● Your task: State how many lines in the following entries contain the word "Ideal". No other output.
#####
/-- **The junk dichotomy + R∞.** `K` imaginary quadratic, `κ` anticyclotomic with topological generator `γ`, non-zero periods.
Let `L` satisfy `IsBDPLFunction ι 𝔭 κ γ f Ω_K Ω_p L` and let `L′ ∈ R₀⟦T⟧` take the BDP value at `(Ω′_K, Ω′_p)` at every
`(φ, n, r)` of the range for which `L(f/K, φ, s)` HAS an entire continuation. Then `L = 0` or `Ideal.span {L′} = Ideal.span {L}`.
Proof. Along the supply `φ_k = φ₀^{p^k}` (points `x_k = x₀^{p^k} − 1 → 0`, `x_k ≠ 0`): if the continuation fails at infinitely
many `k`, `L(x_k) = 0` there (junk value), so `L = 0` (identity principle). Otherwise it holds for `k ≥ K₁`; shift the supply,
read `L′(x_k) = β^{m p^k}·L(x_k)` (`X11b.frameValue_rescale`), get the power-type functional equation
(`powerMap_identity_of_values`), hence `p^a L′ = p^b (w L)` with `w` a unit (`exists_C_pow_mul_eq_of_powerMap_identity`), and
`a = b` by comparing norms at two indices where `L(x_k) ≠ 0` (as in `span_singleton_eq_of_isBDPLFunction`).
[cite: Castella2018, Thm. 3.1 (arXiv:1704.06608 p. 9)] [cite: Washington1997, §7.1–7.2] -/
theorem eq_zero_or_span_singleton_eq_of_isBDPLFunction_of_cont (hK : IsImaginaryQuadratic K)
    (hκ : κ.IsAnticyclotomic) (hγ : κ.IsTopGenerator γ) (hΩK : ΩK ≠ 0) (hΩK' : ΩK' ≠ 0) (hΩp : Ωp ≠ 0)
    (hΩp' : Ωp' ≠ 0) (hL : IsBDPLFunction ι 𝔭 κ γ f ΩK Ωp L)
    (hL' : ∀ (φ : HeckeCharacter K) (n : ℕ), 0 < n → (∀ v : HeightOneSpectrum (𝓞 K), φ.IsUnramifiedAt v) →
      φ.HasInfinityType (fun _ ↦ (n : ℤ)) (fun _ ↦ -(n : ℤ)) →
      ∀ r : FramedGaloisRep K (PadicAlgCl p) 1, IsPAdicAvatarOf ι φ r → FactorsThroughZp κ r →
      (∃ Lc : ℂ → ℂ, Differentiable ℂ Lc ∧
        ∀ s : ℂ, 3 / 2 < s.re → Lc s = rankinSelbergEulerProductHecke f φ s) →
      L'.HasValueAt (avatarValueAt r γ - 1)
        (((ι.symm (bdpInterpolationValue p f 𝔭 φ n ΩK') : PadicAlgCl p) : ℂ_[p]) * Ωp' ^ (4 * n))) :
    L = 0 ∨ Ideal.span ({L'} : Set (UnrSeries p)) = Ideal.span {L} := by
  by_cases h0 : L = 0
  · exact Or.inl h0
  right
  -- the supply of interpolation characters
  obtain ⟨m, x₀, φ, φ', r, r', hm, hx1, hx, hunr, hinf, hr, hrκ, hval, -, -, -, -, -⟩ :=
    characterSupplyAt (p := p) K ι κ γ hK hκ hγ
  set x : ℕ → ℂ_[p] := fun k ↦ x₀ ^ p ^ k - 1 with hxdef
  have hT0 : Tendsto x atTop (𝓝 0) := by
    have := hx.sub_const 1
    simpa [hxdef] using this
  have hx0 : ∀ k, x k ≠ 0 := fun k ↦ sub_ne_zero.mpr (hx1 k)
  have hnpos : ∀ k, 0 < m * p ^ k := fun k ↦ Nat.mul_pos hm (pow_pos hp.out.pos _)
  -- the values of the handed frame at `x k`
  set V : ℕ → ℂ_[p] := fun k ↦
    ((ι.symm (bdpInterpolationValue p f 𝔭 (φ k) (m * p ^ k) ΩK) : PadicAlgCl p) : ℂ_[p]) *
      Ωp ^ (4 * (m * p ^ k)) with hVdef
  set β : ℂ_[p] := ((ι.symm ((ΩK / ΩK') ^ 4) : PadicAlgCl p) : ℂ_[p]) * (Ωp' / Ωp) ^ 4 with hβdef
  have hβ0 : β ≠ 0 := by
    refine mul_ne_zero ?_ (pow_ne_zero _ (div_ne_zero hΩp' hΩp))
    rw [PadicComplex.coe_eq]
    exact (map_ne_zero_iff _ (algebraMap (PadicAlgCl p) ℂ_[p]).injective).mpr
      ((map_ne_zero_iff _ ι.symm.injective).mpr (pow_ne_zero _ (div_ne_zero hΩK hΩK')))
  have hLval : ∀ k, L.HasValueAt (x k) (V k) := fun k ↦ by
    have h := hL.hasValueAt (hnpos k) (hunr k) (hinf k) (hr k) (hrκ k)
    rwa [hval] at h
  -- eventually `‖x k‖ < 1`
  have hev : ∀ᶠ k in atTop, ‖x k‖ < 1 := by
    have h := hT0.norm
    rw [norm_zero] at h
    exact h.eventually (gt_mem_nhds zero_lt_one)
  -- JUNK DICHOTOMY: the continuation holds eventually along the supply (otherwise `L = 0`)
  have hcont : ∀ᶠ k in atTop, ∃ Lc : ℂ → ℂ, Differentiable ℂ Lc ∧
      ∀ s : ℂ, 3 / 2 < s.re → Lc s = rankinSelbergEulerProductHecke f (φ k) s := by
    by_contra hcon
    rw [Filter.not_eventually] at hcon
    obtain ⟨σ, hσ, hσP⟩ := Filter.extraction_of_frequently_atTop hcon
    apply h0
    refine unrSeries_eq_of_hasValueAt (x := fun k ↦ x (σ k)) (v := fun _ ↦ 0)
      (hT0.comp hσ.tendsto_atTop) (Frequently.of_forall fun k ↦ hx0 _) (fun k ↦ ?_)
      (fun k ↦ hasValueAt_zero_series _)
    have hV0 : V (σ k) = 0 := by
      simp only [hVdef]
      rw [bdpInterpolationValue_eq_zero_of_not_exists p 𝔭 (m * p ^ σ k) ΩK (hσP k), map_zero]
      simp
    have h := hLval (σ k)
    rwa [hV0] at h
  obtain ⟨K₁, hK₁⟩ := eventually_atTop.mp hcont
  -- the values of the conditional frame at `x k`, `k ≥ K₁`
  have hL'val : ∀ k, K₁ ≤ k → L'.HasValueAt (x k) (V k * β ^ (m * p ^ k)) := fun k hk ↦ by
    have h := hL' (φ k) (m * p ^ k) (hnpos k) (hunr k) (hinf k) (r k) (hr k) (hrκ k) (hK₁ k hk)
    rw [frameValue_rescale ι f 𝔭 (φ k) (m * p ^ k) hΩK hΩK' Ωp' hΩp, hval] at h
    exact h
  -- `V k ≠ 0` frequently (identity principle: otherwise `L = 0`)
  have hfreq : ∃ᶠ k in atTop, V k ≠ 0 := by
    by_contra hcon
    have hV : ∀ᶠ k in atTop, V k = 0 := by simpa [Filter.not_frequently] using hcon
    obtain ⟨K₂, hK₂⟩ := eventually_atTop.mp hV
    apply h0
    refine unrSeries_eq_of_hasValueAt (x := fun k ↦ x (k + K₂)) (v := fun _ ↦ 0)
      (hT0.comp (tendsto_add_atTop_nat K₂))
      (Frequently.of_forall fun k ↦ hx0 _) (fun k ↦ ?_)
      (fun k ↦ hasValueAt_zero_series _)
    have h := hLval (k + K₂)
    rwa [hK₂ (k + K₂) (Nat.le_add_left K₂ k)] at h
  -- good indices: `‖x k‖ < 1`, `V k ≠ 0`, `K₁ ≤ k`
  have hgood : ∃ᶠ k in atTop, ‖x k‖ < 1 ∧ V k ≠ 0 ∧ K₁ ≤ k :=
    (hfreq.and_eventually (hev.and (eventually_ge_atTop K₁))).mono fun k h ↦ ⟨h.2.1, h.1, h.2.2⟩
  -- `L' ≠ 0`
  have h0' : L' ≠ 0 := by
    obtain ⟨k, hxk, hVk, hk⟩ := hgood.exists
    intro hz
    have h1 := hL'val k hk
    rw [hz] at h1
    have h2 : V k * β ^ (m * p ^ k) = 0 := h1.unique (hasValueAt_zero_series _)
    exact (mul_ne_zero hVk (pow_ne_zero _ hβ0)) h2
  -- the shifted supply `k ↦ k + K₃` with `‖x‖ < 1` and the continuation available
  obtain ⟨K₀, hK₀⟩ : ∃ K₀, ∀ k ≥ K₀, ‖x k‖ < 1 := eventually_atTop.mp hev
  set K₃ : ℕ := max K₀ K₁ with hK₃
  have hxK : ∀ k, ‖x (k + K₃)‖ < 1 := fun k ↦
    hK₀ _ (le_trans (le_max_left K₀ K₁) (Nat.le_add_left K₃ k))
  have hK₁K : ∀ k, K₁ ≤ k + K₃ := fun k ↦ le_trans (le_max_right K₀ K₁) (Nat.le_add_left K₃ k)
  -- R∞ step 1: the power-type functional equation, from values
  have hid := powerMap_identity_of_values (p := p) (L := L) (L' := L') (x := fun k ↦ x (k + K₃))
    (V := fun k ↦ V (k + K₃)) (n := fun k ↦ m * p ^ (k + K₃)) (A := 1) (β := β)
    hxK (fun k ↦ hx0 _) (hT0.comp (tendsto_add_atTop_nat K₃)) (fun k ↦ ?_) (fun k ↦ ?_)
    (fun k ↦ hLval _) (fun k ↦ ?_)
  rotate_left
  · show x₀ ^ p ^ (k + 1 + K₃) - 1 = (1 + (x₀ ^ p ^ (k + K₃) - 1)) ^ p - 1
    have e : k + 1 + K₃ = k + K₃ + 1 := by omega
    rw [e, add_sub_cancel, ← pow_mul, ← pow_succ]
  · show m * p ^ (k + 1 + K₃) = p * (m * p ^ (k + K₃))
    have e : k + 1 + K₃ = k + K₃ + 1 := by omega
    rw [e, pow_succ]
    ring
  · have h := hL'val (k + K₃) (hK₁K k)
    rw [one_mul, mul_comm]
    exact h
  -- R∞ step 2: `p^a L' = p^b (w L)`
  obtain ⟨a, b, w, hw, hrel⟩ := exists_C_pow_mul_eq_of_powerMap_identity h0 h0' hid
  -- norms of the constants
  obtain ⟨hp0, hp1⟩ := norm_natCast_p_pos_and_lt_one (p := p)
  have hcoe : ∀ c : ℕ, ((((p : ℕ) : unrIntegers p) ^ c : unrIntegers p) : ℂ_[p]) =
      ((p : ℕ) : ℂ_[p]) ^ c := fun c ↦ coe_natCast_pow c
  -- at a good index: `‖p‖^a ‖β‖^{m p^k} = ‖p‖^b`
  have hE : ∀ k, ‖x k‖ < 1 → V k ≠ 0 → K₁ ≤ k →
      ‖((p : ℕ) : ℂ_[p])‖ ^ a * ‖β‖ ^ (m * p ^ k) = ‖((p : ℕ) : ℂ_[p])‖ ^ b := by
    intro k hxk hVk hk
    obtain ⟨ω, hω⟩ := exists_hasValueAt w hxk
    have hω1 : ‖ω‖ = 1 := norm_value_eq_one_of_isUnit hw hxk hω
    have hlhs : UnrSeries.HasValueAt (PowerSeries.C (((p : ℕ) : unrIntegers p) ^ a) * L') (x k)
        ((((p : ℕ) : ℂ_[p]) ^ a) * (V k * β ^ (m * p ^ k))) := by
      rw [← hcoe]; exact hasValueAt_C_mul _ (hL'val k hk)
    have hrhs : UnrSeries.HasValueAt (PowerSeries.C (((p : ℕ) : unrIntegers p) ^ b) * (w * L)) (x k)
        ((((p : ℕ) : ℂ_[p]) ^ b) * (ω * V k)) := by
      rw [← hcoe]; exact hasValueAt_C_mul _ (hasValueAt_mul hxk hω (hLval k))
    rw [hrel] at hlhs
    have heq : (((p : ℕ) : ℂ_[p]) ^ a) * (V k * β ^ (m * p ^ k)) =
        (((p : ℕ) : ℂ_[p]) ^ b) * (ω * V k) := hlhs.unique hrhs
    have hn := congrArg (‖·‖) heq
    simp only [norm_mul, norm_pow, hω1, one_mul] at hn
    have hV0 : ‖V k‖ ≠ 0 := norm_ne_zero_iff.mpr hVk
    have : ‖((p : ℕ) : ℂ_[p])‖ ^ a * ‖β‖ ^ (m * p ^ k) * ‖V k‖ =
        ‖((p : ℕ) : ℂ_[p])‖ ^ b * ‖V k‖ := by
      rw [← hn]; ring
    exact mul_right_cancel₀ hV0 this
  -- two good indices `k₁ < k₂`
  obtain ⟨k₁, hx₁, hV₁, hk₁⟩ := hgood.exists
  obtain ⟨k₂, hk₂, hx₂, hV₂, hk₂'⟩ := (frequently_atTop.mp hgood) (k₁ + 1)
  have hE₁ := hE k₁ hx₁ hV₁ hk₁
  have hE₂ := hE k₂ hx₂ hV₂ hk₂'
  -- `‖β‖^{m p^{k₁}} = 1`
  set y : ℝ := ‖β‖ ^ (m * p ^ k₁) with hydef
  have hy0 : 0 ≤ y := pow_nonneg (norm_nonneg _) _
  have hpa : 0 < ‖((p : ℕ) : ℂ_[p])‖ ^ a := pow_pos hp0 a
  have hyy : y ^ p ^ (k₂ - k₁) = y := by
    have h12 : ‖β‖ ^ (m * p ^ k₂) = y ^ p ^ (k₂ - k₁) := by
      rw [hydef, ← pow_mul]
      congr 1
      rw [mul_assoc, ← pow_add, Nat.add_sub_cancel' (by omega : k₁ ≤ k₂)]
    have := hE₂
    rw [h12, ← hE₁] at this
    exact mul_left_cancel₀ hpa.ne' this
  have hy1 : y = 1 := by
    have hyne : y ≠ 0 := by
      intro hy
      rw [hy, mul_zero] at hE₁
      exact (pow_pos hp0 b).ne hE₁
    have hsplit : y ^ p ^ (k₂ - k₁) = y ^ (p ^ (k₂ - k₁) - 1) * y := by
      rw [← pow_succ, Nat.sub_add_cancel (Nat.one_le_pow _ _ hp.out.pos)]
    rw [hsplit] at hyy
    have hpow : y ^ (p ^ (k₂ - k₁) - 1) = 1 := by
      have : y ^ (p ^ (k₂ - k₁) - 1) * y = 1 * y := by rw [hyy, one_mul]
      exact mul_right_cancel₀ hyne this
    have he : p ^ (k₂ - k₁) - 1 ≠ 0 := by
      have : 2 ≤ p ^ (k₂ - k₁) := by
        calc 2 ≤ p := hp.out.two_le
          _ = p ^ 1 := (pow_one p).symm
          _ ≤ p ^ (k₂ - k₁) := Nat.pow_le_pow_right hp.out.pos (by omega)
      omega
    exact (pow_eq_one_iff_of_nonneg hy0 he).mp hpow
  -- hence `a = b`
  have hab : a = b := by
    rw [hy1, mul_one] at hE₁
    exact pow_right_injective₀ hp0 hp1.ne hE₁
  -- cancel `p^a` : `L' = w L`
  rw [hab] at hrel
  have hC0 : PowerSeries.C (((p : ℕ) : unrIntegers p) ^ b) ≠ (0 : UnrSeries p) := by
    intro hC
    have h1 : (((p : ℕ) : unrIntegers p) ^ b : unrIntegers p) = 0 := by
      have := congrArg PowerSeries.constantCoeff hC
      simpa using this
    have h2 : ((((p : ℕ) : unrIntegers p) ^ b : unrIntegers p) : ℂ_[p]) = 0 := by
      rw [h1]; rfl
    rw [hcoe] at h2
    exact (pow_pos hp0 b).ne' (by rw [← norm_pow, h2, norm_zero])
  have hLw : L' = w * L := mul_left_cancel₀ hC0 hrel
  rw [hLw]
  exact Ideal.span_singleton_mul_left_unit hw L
#####
● Response to this task: 3